Hot on the heels of a blatantly fantastic advertising campaign, and shortly preceding a fourth-season renewal, the third-season premiere of Game of Thrones is a solid episode that has all of the strengths and all of the weaknesses of this odd, fascinating show.

I’m referring, of course, to the same thing every other reviewer seems to have mentioned: the world of Game of Thrones is so far-flung and contains so many moving parts that this premiere, like many previous episodes, feels like a series of check-ins with various characters (and yet still lacked some, like Jaime and Brienne, and the younger Stark boys on the lam). By now, we know we should trust GoT, and I—for one—certainly do. But, in this age of exciting innovations in television delivery (see Chris’s article here for one take), it’s interesting that we’re still stuck the 45-minute episode format. Because that format isn’t doing GoT any favors.

Take the Dany scenes, for instance. I know what’s coming up in Astapor, and I can’t wait to see it—but I would have liked to see it this week, as a nice closure to the slave-buying scene we got in “Valar Dohaeris.” Instead, we have to wait at least seven days, possibly more. Wouldn’t it be more effective to deal with fewer storylines per episode, so each storyline can move a bit more?

Or, could we go even crazier: why not release all 10 episodes at once, a la House of Cards on Netflix, and let fans marathon their way through? 10 hours of TV is not, in the greater scheme of things, very long. I could do it in a weekend, easily. Heck, I’d even pay extra for an ‘alternate’ edition that splices all the Dany stories together, for instance, then all the Catelyn stories, and so on. That sounds fun.

But HBO executives do not kneel for me, any more than the wildlings kneel for Mance Rayder. So we’ve got the Game of Thrones that we’ve got, and we have to make the best of it. While this week’s episode lacked the thematic coherence of some of the best episodes of Seasons One and Two, it ably set up numerous plotlines around the loose idea of loyalty and treason. Jon’s double-agent defection to Mance Rayder’s band of wildlings contrasts with Ser Barristan Selmy’s desire to serve in Dany’s Queensguard. Shae, on the other hand, seems to be equally loyal to Sansa and to Tyrion, which is interesting.

But the Lannisters continue to be the most screwed-up family in Westeros. Cersei tried to bully her brother into speaking well of her to their father, but wound up revealing her lack of power (“I have a network of spies…father told me”). The dinner she had with Margery and Joffrey emphasize what we’ve already known: she’s losing control of her son, if she ever had it. Tyrion, too, has lost power now that his father is back in town: Bronn was never loyal to anything but gold, and Tywin is making sure Tyrion remains humble and unimportant.
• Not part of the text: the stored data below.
/-- **Seam height functions exist.** For gluing data of compact Hausdorff pieces there is a
`C^∞` function `f : P → ℝ` vanishing on the seam, positive on `jA (Int M)`, negative on
`jB (Int N)`, and with nonzero differential at every seam point.  Construction: glue by a
smooth partition of unity on `P` the constants `1` on `jA (Int M)`, `-1` on `jB (Int N)` and the
height coordinates `p ↦ (F.chart p) 0` of flat charts `F` at the seam points (these read the
three strata as `{u 0 > 0}`, `{u 0 < 0}`, `{u 0 = 0}`); the values follow from convexity.  For
the differential at a seam point `p`, differentiate along the normal curve
`t ↦ F₀.chart⁻¹ (c₀ + t e₀)` of one flat chart: only the height coordinates of flat charts
through `p` contribute, each with derivative `ρ_i(p) · (D(F_i ∘ F₀⁻¹) e₀) 0 ≥ 0`
(`FlatChart.fderiv_transition_apply_zero_pos`), and the weights sum to `1`.  Bröcker–Jänich
(1982), (13.18) Ex. 2 (a function with `f⁻¹(0) = ∂M`); Hirsch (1976), Ch. 6 §2 and Ch. 8 §2
(the seam as a regular level of the glued manifold). [folklore] -/
theorem exists_seamFunction : ∃ f : P → ℝ, ContMDiff (𝓡 (n + 1)) 𝓘(ℝ, ℝ) ∞ f ∧
    (∀ p ∈ G.seam, f p = 0) ∧ (∀ p ∈ G.jA '' (𝓡∂ (n + 1)).interior M, 0 < f p) ∧
    (∀ p ∈ G.jB '' (𝓡∂ (n + 1)).interior N, f p < 0) ∧
    ∀ z : bM.carrier, mfderiv (𝓡 (n + 1)) 𝓘(ℝ, ℝ) f (G.jA (bM.incl z)) ≠ 0 := by
  haveI := G.t2Space
  haveI := G.compactSpace
  -- the open cover and the local functions
  let U : Option (Option bM.carrier) → Set P := fun i =>
    match i with
    | none => G.jA '' (𝓡∂ (n + 1)).interior M
    | some none => G.jB '' (𝓡∂ (n + 1)).interior N
    | some (some z) => (G.flatChart z).chart.source
  let loc : Option (Option bM.carrier) → P → ℝ := fun i =>
    match i with
    | none => fun _ => 1
    | some none => fun _ => -1
    | some (some z) => fun p => (G.flatChart z).chart p 0
  have hUo : ∀ i, IsOpen (U i) := by
    rintro (_ | _ | z)
    · exact G.isOpen_image_jA_interior
    · exact G.isOpen_image_jB_interior
    · exact (G.flatChart z).chart.open_source
  have hUc : (univ : Set P) ⊆ ⋃ i, U i := by
    intro p _
    rw [mem_iUnion]
    rcases G.mem_seam_or p with ⟨z, rfl⟩ | hA | hB
    · exact ⟨some (some z), (G.flatChart z).mem_source⟩
    · exact ⟨none, hA⟩
    · exact ⟨some none, hB⟩
  obtain ⟨ρ, hρ⟩ := SmoothPartitionOfUnity.exists_isSubordinate (𝓡 (n + 1)) isClosed_univ U hUo hUc
  have hmemU : ∀ {i p}, ρ i p ≠ 0 → p ∈ U i := fun {i p} h => hρ i (subset_tsupport _ h)
  set f : P → ℝ := fun p => ∑ᶠ i, ρ i p • loc i p with hf_def
  -- smoothness
  have hf : ContMDiff (𝓡 (n + 1)) 𝓘(ℝ, ℝ) ∞ f := by
    refine ρ.contMDiff_finsum_smul fun i p hp => ?_
    rcases i with _ | _ | z
    · exact contMDiffAt_const
    · exact contMDiffAt_const
    · have h1 : ContMDiffAt (𝓡 (n + 1)) 𝓘(ℝ, 𝔼 (n + 1)) ∞ (G.flatChart z).chart p :=
        (G.flatChart z).contMDiffOn.contMDiffAt
          ((G.flatChart z).chart.open_source.mem_nhds (hρ _ hp))
      exact ((EuclideanSpace.proj (0 : Fin (n + 1))).contMDiff.contMDiffAt).comp p h1
  -- values on the three strata
  have hseam : ∀ p ∈ G.seam, f p = 0 := by
    intro p hp
    have := ρ.finsum_smul_mem_convex (mem_univ p) (g := loc) (t := {(0 : ℝ)}) (fun i hi => ?_)
      (convex_singleton _)
    · simpa [hf_def] using this
    · have hpU := hmemU hi
      rcases i with _ | _ | z
      · exact absurd hp (G.not_mem_seam_of_mem_image_interior hpU)
      · exact absurd hp (G.not_mem_seam_of_mem_image_interior' hpU)
      · exact ((G.flatChart z).eq_zero_iff hpU).2 hp
  have hpos : ∀ p ∈ G.jA '' (𝓡∂ (n + 1)).interior M, 0 < f p := by
    intro p hp
    have := ρ.finsum_smul_mem_convex (mem_univ p) (g := loc) (t := Ioi (0 : ℝ)) (fun i hi => ?_)
      (convex_Ioi _)
    · simpa [hf_def] using this
    · have hpU := hmemU hi
      rcases i with _ | _ | z
      · show (0 : ℝ) < 1
        exact zero_lt_one
      · exact absurd (image_subset_range _ _ hpU) (G.not_mem_range_jB_of_mem_image_interior hp)
      · exact ((G.flatChart z).pos_iff hpU).2 hp
  have hneg : ∀ p ∈ G.jB '' (𝓡∂ (n + 1)).interior N, f p < 0 := by
    intro p hp
    have := ρ.finsum_smul_mem_convex (mem_univ p) (g := loc) (t := Iio (0 : ℝ)) (fun i hi => ?_)
      (convex_Iio _)
    · simpa [hf_def] using this
    · have hpU := hmemU hi
      rcases i with _ | _ | z
      · exact absurd (image_subset_range _ _ hpU) (G.not_mem_range_jA_of_mem_image_interior' hp)
      · show (-1 : ℝ) < 0
        norm_num
      · exact ((G.flatChart z).neg_iff hpU).2 (G.not_mem_range_jA_of_mem_image_interior' hp)
  refine ⟨f, hf, hseam, hpos, hneg, fun z₀ => ?_⟩
  -- the differential at the seam point `p = jA (incl z₀)`
  set p := G.jA (bM.incl z₀) with hp_def
  have hps : p ∈ G.seam := G.jA_incl_mem_seam z₀
  set F₀ := G.flatChart z₀ with hF₀
  set c₀ := F₀.chart p with hc₀
  have hp₀ : p ∈ F₀.chart.source := F₀.mem_source
  -- finitely many indices are active near `p`
  obtain ⟨I, hI⟩ := ρ.toPartitionOfUnity.exists_finset_nhds p
  have hfI : ∀ᶠ x in 𝓝 p, f x = ∑ i ∈ I, ρ i x * loc i x := by
    filter_upwards [hI] with x hx
    rw [hf_def]
    exact finsum_eq_sum_of_support_subset _
      ((support_smul_subset_left (fun i => ρ i x) fun i => loc i x).trans hx.2)
  -- the normal curve of the flat chart `F₀`
  set γ : ℝ → P := fun t => F₀.chart.symm (c₀ + t • upNormal n) with hγ
  have hγ0 : γ 0 = p := by simp [hγ, hc₀, F₀.chart.left_inv hp₀]
  have hline : Continuous fun t : ℝ => c₀ + t • upNormal n := by fun_prop
  have htn : F₀.chart.target ∈ 𝓝 c₀ := F₀.chart.open_target.mem_nhds (F₀.chart.map_source hp₀)
  have hγc : ContinuousAt γ 0 := by
    refine ContinuousAt.comp (g := F₀.chart.symm) ?_ hline.continuousAt
    simpa using F₀.chart.continuousOn_symm.continuousAt htn
  have hγt : Tendsto γ (𝓝 0) (𝓝 p) := by
    have := hγc.tendsto
    rwa [hγ0] at this
  -- derivative of each summand along the curve
  let e : Option (Option bM.carrier) → ℝ := fun i =>
    match i with
    | some (some z) => fderiv ℝ ((G.flatChart z).chart ∘ F₀.chart.symm) c₀ (upNormal n) 0
    | _ => 0
  have hsummand : ∀ i, HasDerivAt (fun t => ρ i (γ t) * loc i (γ t)) (ρ i p * e i) 0 := by
    intro i
    by_cases hi : p ∈ tsupport (ρ i)
    · have hpU : p ∈ U i := hρ i hi
      rcases i with _ | _ | z
      · exact absurd hps (G.not_mem_seam_of_mem_image_interior hpU)
      · exact absurd hps (G.not_mem_seam_of_mem_image_interior' hpU)
      · -- a flat chart through `p`: product rule, the chart term via the transition map
        set F := G.flatChart z with hF
        have hpF : p ∈ F.chart.source := hpU
        set O : Set (𝔼 (n + 1)) := F₀.chart.target ∩ F₀.chart.symm ⁻¹' F.chart.source with hO
        have hOo : IsOpen O := F₀.chart.symm.isOpen_inter_preimage F.chart.open_source
        have hcO : c₀ ∈ O := ⟨F₀.chart.map_source hp₀, by
          rw [mem_preimage, hc₀, F₀.chart.left_inv hp₀]; exact hpF⟩
        have hOn : O ∈ 𝓝 c₀ := hOo.mem_nhds hcO
        -- the weight along the curve
        have hρd : ContDiffOn ℝ ∞ (ρ (some (some z)) ∘ F₀.chart.symm) F₀.chart.target :=
          contMDiffOn_iff_contDiffOn.1
            ((ρ (some (some z))).contMDiff.comp_contMDiffOn F₀.contMDiffOn_symm)
        have hρa : HasFDerivAt (ρ (some (some z)) ∘ F₀.chart.symm)
            (fderiv ℝ (ρ (some (some z)) ∘ F₀.chart.symm) c₀) c₀ :=
          ((hρd.differentiableOn (by simp)).differentiableAt htn).hasFDerivAt
        have hρline : HasDerivAt (fun t : ℝ => ρ (some (some z)) (γ t))
            (fderiv ℝ (ρ (some (some z)) ∘ F₀.chart.symm) c₀ (upNormal n)) 0 := by
          have hl : HasDerivAt (fun t : ℝ => c₀ + t • upNormal n) (upNormal n) 0 := by
            simpa using ((hasDerivAt_id (0 : ℝ)).smul_const (upNormal n)).const_add c₀
          exact hρa.comp_hasDerivAt_of_eq (x := (0 : ℝ)) hl (by simp)
        -- the height coordinate along the curve
        have hτ : ContDiffOn ℝ ∞ (F.chart ∘ F₀.chart.symm) O := by
          have := F.contMDiffOn.comp (F₀.contMDiffOn_symm.mono inter_subset_left) fun u hu => hu.2
          exact contMDiffOn_iff_contDiffOn.1 this
        have hτa : HasFDerivAt (F.chart ∘ F₀.chart.symm)
            (fderiv ℝ (F.chart ∘ F₀.chart.symm) c₀) c₀ :=
          ((hτ.differentiableOn (by simp)).differentiableAt hOn).hasFDerivAt
        have hlocline : HasDerivAt (fun t : ℝ => loc (some (some z)) (γ t)) (e (some (some z))) 0 :=
          hasDerivAt_apply_zero_comp_line hτa (upNormal n)
        have hloc0 : loc (some (some z)) (γ 0) = 0 := by
          rw [hγ0]; exact (F.eq_zero_iff hpF).2 hps
        have := hρline.mul hlocline
        rw [hloc0, mul_zero, zero_add, hγ0] at this
        exact this
    · -- an index whose weight vanishes near `p`
      have hzero : (ρ i : P → ℝ) =ᶠ[𝓝 p] 0 := notMem_tsupport_iff_eventuallyEq.1 hi
      have hρp : ρ i p = 0 := hzero.self_of_nhds
      have hev : (fun t => ρ i (γ t) * loc i (γ t)) =ᶠ[𝓝 0] fun _ => 0 := by
        filter_upwards [hγt.eventually hzero] with t ht
        simp only [Pi.zero_apply] at ht
        simp [ht]
      rw [hρp, zero_mul]
      exact (hasDerivAt_const (0 : ℝ) (0 : ℝ)).congr_of_eventuallyEq hev
  -- the derivative of `f` along the curve is positive
  have hsum : HasDerivAt (fun t => ∑ i ∈ I, ρ i (γ t) * loc i (γ t)) (∑ i ∈ I, ρ i p * e i) 0 :=
    HasDerivAt.fun_sum fun i _ => hsummand i
  have hderiv : HasDerivAt (f ∘ γ) (∑ i ∈ I, ρ i p * e i) 0 := by
    refine hsum.congr_of_eventuallyEq ?_
    filter_upwards [hγt.eventually hfI] with t ht
    exact ht
  have hSpos : 0 < ∑ i ∈ I, ρ i p * e i := by
    have he : ∀ i, ρ i p ≠ 0 → 0 < e i := by
      intro i hi
      have hpU : p ∈ U i := hmemU hi
      rcases i with _ | _ | z
      · exact absurd hps (G.not_mem_seam_of_mem_image_interior hpU)
      · exact absurd hps (G.not_mem_seam_of_mem_image_interior' hpU)
      · exact F₀.fderiv_transition_apply_zero_pos G (G.flatChart z) hp₀ hpU hps
    refine Finset.sum_pos' (fun i _ => ?_) ?_
    · by_cases hi : ρ i p = 0
      · rw [hi, zero_mul]
      · exact (mul_pos ((ρ.nonneg i p).lt_of_ne (Ne.symm hi)) (he i hi)).le
    · have h1 : ∑ i ∈ I, ρ i p = 1 := (hI.self_of_nhds).1
      obtain ⟨i, hiI, hi⟩ := Finset.exists_ne_zero_of_sum_ne_zero (h1.symm ▸ one_ne_zero)
      exact ⟨i, hiI, mul_pos ((ρ.nonneg i p).lt_of_ne (Ne.symm hi)) (he i hi)⟩
  -- hence the differential of `f` at `p` is nonzero
  intro h0
  have h0' : mfderiv (𝓡 (n + 1)) 𝓘(ℝ, ℝ) f (γ 0) = 0 := by rw [hγ0]; exact h0
  have hfm : HasMFDerivAt (𝓡 (n + 1)) 𝓘(ℝ, ℝ) f (γ 0) (mfderiv (𝓡 (n + 1)) 𝓘(ℝ, ℝ) f (γ 0)) :=
    (hf.mdifferentiableAt (by simp)).hasMFDerivAt
  have hγm : MDifferentiableAt 𝓘(ℝ, ℝ) (𝓡 (n + 1)) γ 0 := by
    have h1 : ContMDiffAt 𝓘(ℝ, 𝔼 (n + 1)) (𝓡 (n + 1)) ∞ F₀.chart.symm c₀ :=
      F₀.contMDiffOn_symm.contMDiffAt htn
    have hlc : ContDiff ℝ ∞ fun t : ℝ => c₀ + t • upNormal n := by fun_prop
    have h2 : ContMDiffAt 𝓘(ℝ, ℝ) 𝓘(ℝ, 𝔼 (n + 1)) ∞ (fun t : ℝ => c₀ + t • upNormal n) 0 :=
      contMDiffAt_iff_contDiffAt.2 hlc.contDiffAt
    have h3 := h1.comp_of_eq h2 (by simp)
    exact h3.mdifferentiableAt (by simp)
  have hcomp := hfm.comp 0 hγm.hasMFDerivAt
  rw [h0', ContinuousLinearMap.zero_comp] at hcomp
  have h4 : HasDerivAt (f ∘ γ) 0 0 := by
    have h5 : HasFDerivAt (f ∘ γ) (0 : ℝ →L[ℝ] ℝ) 0 := hasMFDerivAt_iff_hasFDerivAt.1 hcomp
    simpa using h5.hasDerivAt
  exact hSpos.ne' (hderiv.unique h4)
import Mathlib
import Literature.Computability.Complexity.GraphEncodings
import Literature.Computability.Complexity.FoldCatBricks
import Literature.Computability.Complexity.UnaryOffsets
import Literature.Computability.Complexity.UnaryBricks
import Literature.Computability.Complexity.FPStringBricks
import Literature.Computability.Complexity.PlumbingBricks
import Literature.Computability.Complexity.Classes
import Literature.Computability.Complexity.SparseSetsUpwardSeparationNE
import Summits.PneNP.PneNP.Theorems.SymmetryBudgetWindowBarrierRankDict
import Summits.PneNP.PneNP.Theorems.SymmetryBudgetWindowBarrierExtractBricks
import Summits.PneNP.PneNP.Theorems.SymmetryBudgetWindowBarrierExtractBricks2

/-!
# Twin-isomorphism bricks for stub `stub_twinIsoInP_of_canonicalForm` (line `bijection-gauge-twin-iso`,
crux `SymmetryBudget.WindowBarrier`, item stmt-PneNP-2145)

`FP` string functions, assembled from the tree's brick algebra only (no machine is programmed), that
read off the code `w = ⟨encodeNat m, A⟩` of an `m`-vertex graph (`A` = row-major adjacency bits) the
code of the MARKED TWIN GRAPH of the line `bijection-gauge-twin-iso`. With `g = ⌊log₂ m⌋` free vertices
`n + t` (`t < g`, `n = m - g`; parameters `unM/unG/unN` of `SymmetryBudgetWindowBarrierExtractBricks.lean`):

* `bitOf ⟨w, o⟩ = [A[|o|]]` — one bit of `A` at a unary offset (a window of length `1`);
* `mkOf w t = A[n + t]` — the MARKER bit of free vertex `t` (its adjacency to the ordered vertex `0`),
  read by `markBit ⟨w, 1ᵗ⟩ = [mkOf w t]`;
* `chiFn b w = encList [encodeNat (chiVal b w t) | t < g]`, `chiVal b w t = [mkOf w t = b]` — the items
  part of the colour list of the colouring "`1` on the free vertices with marker `b`";
* `twinMaskFn w` — the `g²` bits `twinMaskOf w t c = A[(n+t) m + n + c] ∧ [mkOf w t = mkOf w c]`: the adjacency
  string of the free graph with all edges BETWEEN the two marker classes deleted (a double
  `Brick.foldCat` of one-bit pieces);
* `twinCode b w = ⟨⟨encodeNat g, twinMaskFn w⟩, ⟨1ᵍ, chiFn b w⟩⟩` — on a graph code, the code
  `⟨encodingGraph-code, encodingFinVec-code⟩` of the coloured twin graph (proved in
  `SymmetryBudgetWindowBarrierStubTwinIsoInP.lean`), with `|twinCode b w| ≤ (3 (⌊log₂|w|⌋ + 1))²` on EVERY
  input, whence `can ∘ twinCode b ∈ FP` for every `can ∈ FTIME (N ↦ 2^{c√N})`
  (`CompleteInvariant.comp_mem_FP_of_FTIME_sqrt`).
-/

-- `Summit.PneNP.PneNP.…` duplicates `PneNP` BY DESIGN (single-problem summit).
set_option linter.dupNamespace false
import Literature.Analysis.FluidPDE.MollifiedNSRTripleBounds
import Literature.Analysis.FunctionSpaces.TorusInverseLaplacianCalculus
import HarnessLib

/-!
# Gluing two Navier–Stokes–Reynolds triples in time, and derivatives of the antidivergence

Analysis/FluidPDE support file (everything proved; no named facts). Two tools for the energy
iterate of Buckmaster–Vicol, *Nonuniqueness of weak solutions to the Navier–Stokes equation*,
Ann. of Math. 189 (2019), Prop. 2.1 / §6 (where the successor `v_{q+1}` must coincide with `v_q`
at the times where the prescribed energy profile is already met, and with the perturbed mollified
field elsewhere):

* **`ℛ` commutes with derivatives.** For the explicit De Lellis–Székelyhidi antidivergence
  `Torus.antidivergence` (`FluidPDE/Antidivergence`, built from `Δ⁻¹` and `∂ᵢ`):
  `∂ₗ(ℛv) = ℛ(∂ₗv)` for smooth `v` and `∂ₜ(ℛ f(t)) = ℛ(∂ₜf(t))` for jointly smooth `f` on
  `[a, b] × 𝕋^d` (one-sided in time), from `Torus.partialDeriv_invLaplacian`,
  `Torus.timeDerivWithin_invLaplacian`, `Torus.timeDerivWithin_partialDeriv_comm`; hence sup
  bounds `‖∂ₗℛv‖ ≤ K sup‖∂ₗv‖`, `‖∂ₜℛf‖ ≤ K sup‖∂ₜf‖` with the constant of
  `Torus.exists_norm_antidivergence_le`.
* **Time gluing of NSR triples** (the device of Isett / Buckmaster–De Lellis–Székelyhidi–Vicol,
  CPAM 72 (2019), §4.1–4.2, here for two triples and an arbitrary smooth cut-off): if
  `(v₀, p₀, R₀)` and `(v₁, p₁, R₁)` solve the Navier–Stokes–Reynolds system with viscosity `ν`
  on `[0, T] × 𝕋^d` with mean-free velocities and `θ : ℝ → ℝ` is smooth on `[0, T]`, then
  `v_θ = (1-θ)v₀ + θv₁` solves it with the stress
  `R_θ = (1-θ)R₀ + θR₁ - θ(1-θ)(d ⊗̊ d) + ℛ(θ' d)`, `d = v₁ - v₀`, and an explicit pressure
  (`Torus.IsNSReynoldsOn.glue`), together with the pointwise size of `R_θ` and of its first
  space and time derivatives in terms of those of the data.

## References

* T. Buckmaster, V. Vicol, Ann. of Math. 189 (2019) = arXiv:1709.10033, Prop. 2.1, §6.
  [`BuckmasterVicol2019Annals`]
* T. Buckmaster, C. De Lellis, L. Székelyhidi Jr., V. Vicol, CPAM 72 (2019) = arXiv:1701.08678,
  §4.1–4.2 (gluing in time, `∂ₜχ ℛ(vᵢ - vᵢ₊₁) - χ(1-χ)(vᵢ - vᵢ₊₁) ⊗̊ (vᵢ - vᵢ₊₁)`).
  [`BuckmasterEtAl2018`]
* A. Cheskidov, X. Luo, Invent. Math. 229 (2022) = arXiv:2009.06596, §7.2 Def. 7.2 (`ℛ`).
  [`CheskidovLuo2022`]
-/

noncomputable section

open MeasureTheory Set Filter Topology Function
open scoped ContDiff InnerProductSpace

namespace Literature.Analysis.FluidPDE

namespace Torus

open FunctionSpaces FunctionSpaces.Torus

variable {d : Type*} [Fintype d] [DecidableEq d]

/-! ## `ℛ` commutes with space derivatives -/

section DerivComm

variable {v : UnitAddTorus d → EuclideanSpace ℝ d}

/-- `Δ⁻¹` of the coordinates of `∂ₗv` is `∂ₗ` of `Δ⁻¹` of the coordinates of `v`. [folklore] -/
theorem antidivPotential_partialDeriv' (hv : IsSmooth v) (l j : d) :
    antidivPotential (FunctionSpaces.Torus.partialDeriv l v) j = FunctionSpaces.Torus.partialDeriv l (antidivPotential v j) := by
  have h1 : IsContDiff 1 v := hv.isContDiff (by simp)
  have hcoord : (fun x => FunctionSpaces.Torus.partialDeriv l v x j) = FunctionSpaces.Torus.partialDeriv l (fun x => v x j) := by
    funext x; rw [partialDeriv_apply_coord h1 l x j]
  funext x
  unfold antidivPotential
  rw [hcoord, partialDeriv_invLaplacian (hv.apply j) l x]

/-- `div Δ⁻¹ (∂ₗv) = ∂ₗ (div Δ⁻¹ v)`. [folklore] -/
theorem antidivDiv_partialDeriv (hv : IsSmooth v) (l : d) :
    antidivDiv (FunctionSpaces.Torus.partialDeriv l v) = FunctionSpaces.Torus.partialDeriv l (antidivDiv v) := by
  funext x
  unfold antidivDiv
  simp_rw [antidivPotential_partialDeriv' hv l]
  rw [show (fun x => ∑ m, FunctionSpaces.Torus.partialDeriv m (antidivPotential v m) x) =
      fun x => ∑ m ∈ Finset.univ, FunctionSpaces.Torus.partialDeriv m (antidivPotential v m) x from rfl,
    partialDeriv_finset_sum _ fun m _ => ((isSmooth_antidivPotential hv m).partialDeriv m).isContDiff (by simp)]
  exact Finset.sum_congr rfl fun m _ => partialDeriv_comm (isSmooth_antidivPotential hv m) m l x

/-- `Δ⁻¹ div Δ⁻¹ (∂ₗv) = ∂ₗ (Δ⁻¹ div Δ⁻¹ v)`. [folklore] -/
theorem antidivPhi_partialDeriv (hv : IsSmooth v) (l : d) :
    antidivPhi (FunctionSpaces.Torus.partialDeriv l v) = FunctionSpaces.Torus.partialDeriv l (antidivPhi v) := by
  funext x
  unfold antidivPhi
  rw [antidivDiv_partialDeriv hv l, partialDeriv_invLaplacian (isSmooth_antidivDiv hv) l x]

/-- Entrywise: `(ℛ ∂ₗv)ᵢⱼ = ∂ₗ (ℛv)ᵢⱼ`. [folklore] -/
theorem antidivEntry_partialDeriv (hv : IsSmooth v) (i j l : d) (x : UnitAddTorus d) :
    antidivEntry (FunctionSpaces.Torus.partialDeriv l v) i j x = FunctionSpaces.Torus.partialDeriv l (antidivEntry v i j) x := by
  have hvl : IsSmooth (FunctionSpaces.Torus.partialDeriv l v) := hv.partialDeriv l
  have hu : ∀ j, IsSmooth (antidivPotential v j) := isSmooth_antidivPotential hv
  rw [partialDeriv_antidivEntry hv i j l x]
  unfold antidivEntry
  rw [antidivPotential_partialDeriv' hv l j, antidivPotential_partialDeriv' hv l i, antidivDiv_partialDeriv hv l,
    antidivPhi_partialDeriv hv l, partialDeriv_comm (hu j) i l x, partialDeriv_comm (hu i) j l x]
  have e3 : FunctionSpaces.Torus.partialDeriv i (FunctionSpaces.Torus.partialDeriv j (FunctionSpaces.Torus.partialDeriv l (antidivPhi v))) x =
      FunctionSpaces.Torus.partialDeriv l (FunctionSpaces.Torus.partialDeriv i (FunctionSpaces.Torus.partialDeriv j (antidivPhi v))) x := by
    have hφ := isSmooth_antidivPhi hv
    have e1 : FunctionSpaces.Torus.partialDeriv j (FunctionSpaces.Torus.partialDeriv l (antidivPhi v)) = FunctionSpaces.Torus.partialDeriv l (FunctionSpaces.Torus.partialDeriv j (antidivPhi v)) :=
      funext fun y => partialDeriv_comm hφ j l y
    rw [e1, partialDeriv_comm (hφ.partialDeriv j) i l x]
  rw [e3]

/-- **`ℛ` commutes with space derivatives**: `∂ₗ (ℛv)·eⱼ = (ℛ ∂ₗv)·eⱼ` column by column, for
smooth `v`. [cite: CheskidovLuo2022, §7.2 Def. 7.2] -/
theorem partialDeriv_antidivergence (hv : IsSmooth v) (l j : d) (x : UnitAddTorus d) :
    FunctionSpaces.Torus.partialDeriv l (fun y => antidivergence v y j) x = antidivergence (FunctionSpaces.Torus.partialDeriv l v) x j := by
  have h1 : IsContDiff 1 (fun y => antidivergence v y j) := ((isSmooth_antidivergence hv).column j).isContDiff (by simp)
  ext i
  rw [← partialDeriv_apply_coord h1 l x i, antidivergence_apply, antidivEntry_partialDeriv hv i j l x]
  rfl

/-- `∂ₗ (ℛv) = ℛ(∂ₗv)` as tensor fields. [folklore] -/
theorem partialDeriv_antidivergence_tensor (hv : IsSmooth v) (l : d) (x : UnitAddTorus d) :
    FunctionSpaces.Torus.partialDeriv l (antidivergence v) x = antidivergence (FunctionSpaces.Torus.partialDeriv l v) x := by
  funext j
  rw [partialDeriv_tensor_apply (isSmooth_antidivergence hv) l x j, partialDeriv_antidivergence hv l j x]

/-- **Sup bound for space derivatives of `ℛv`**: with the constant `K` of
`Torus.exists_norm_antidivergence_le`, `‖∂ₗ(ℛv)(x)‖ ≤ K C` whenever `‖∂ₗv‖ ≤ C`. [folklore] -/
theorem norm_partialDeriv_antidivergence_le {K : ℝ}
    (hK : ∀ (w : UnitAddTorus d → EuclideanSpace ℝ d), IsSmooth w → ∀ C : ℝ, 0 ≤ C → (∀ x, ‖w x‖ ≤ C) →
      ∀ x, ‖antidivergence w x‖ ≤ K * C)
    (hv : IsSmooth v) (l : d) {C : ℝ} (hC : 0 ≤ C) (hb : ∀ x, ‖FunctionSpaces.Torus.partialDeriv l v x‖ ≤ C) (x : UnitAddTorus d) :
    ‖FunctionSpaces.Torus.partialDeriv l (antidivergence v) x‖ ≤ K * C := by
  rw [partialDeriv_antidivergence_tensor hv l x]
  exact hK _ (hv.partialDeriv l) C hC hb x

end DerivComm

/-! ## `ℛ` commutes with the one-sided time derivative -/

section TimeComm

variable {a b : ℝ} {f : ℝ → UnitAddTorus d → EuclideanSpace ℝ d}

omit [DecidableEq d] in
/-- The potentials of `ℛ f(t)` are jointly smooth. [folklore] -/
theorem isSmoothSpaceTimeOn_antidivPotential {S : Set ℝ} (hS : Convex ℝ S) (hSi : (interior S).Nonempty)
    (hf : FunctionSpaces.Torus.IsSmoothSpaceTimeOn S f) (j : d) : FunctionSpaces.Torus.IsSmoothSpaceTimeOn S (fun t => antidivPotential (f t) j) :=
  (hf.apply j).invLaplacian hS hSi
The humble and unimportant tend to get the short end of the stick in this episode. Ser Davos didn’t get so much as a sympathy card from Stannis, and is now locked in a dungeon after being abandoned on a rocky outcrop. Sansa’s on a metaphorical rocky outcrop—watched over by Shae, but easily tricked by Littlefinger. (I loved the way he let her assume he’d seen her sister; if you watch the scene closely, it’s like a grammatical exercise in tricky modifiers.)

After all, those humble and unimportant people are useful pawns, as Margary Tyrell reminds us. Her kind treatment of the Flea Bottom orphans was a great contrast to the Slaughter of the Innocents back in Season One—but she’s not doing good to do good. She’s doing good because being thought well of gives her power. And power is how you win. Win what? More power.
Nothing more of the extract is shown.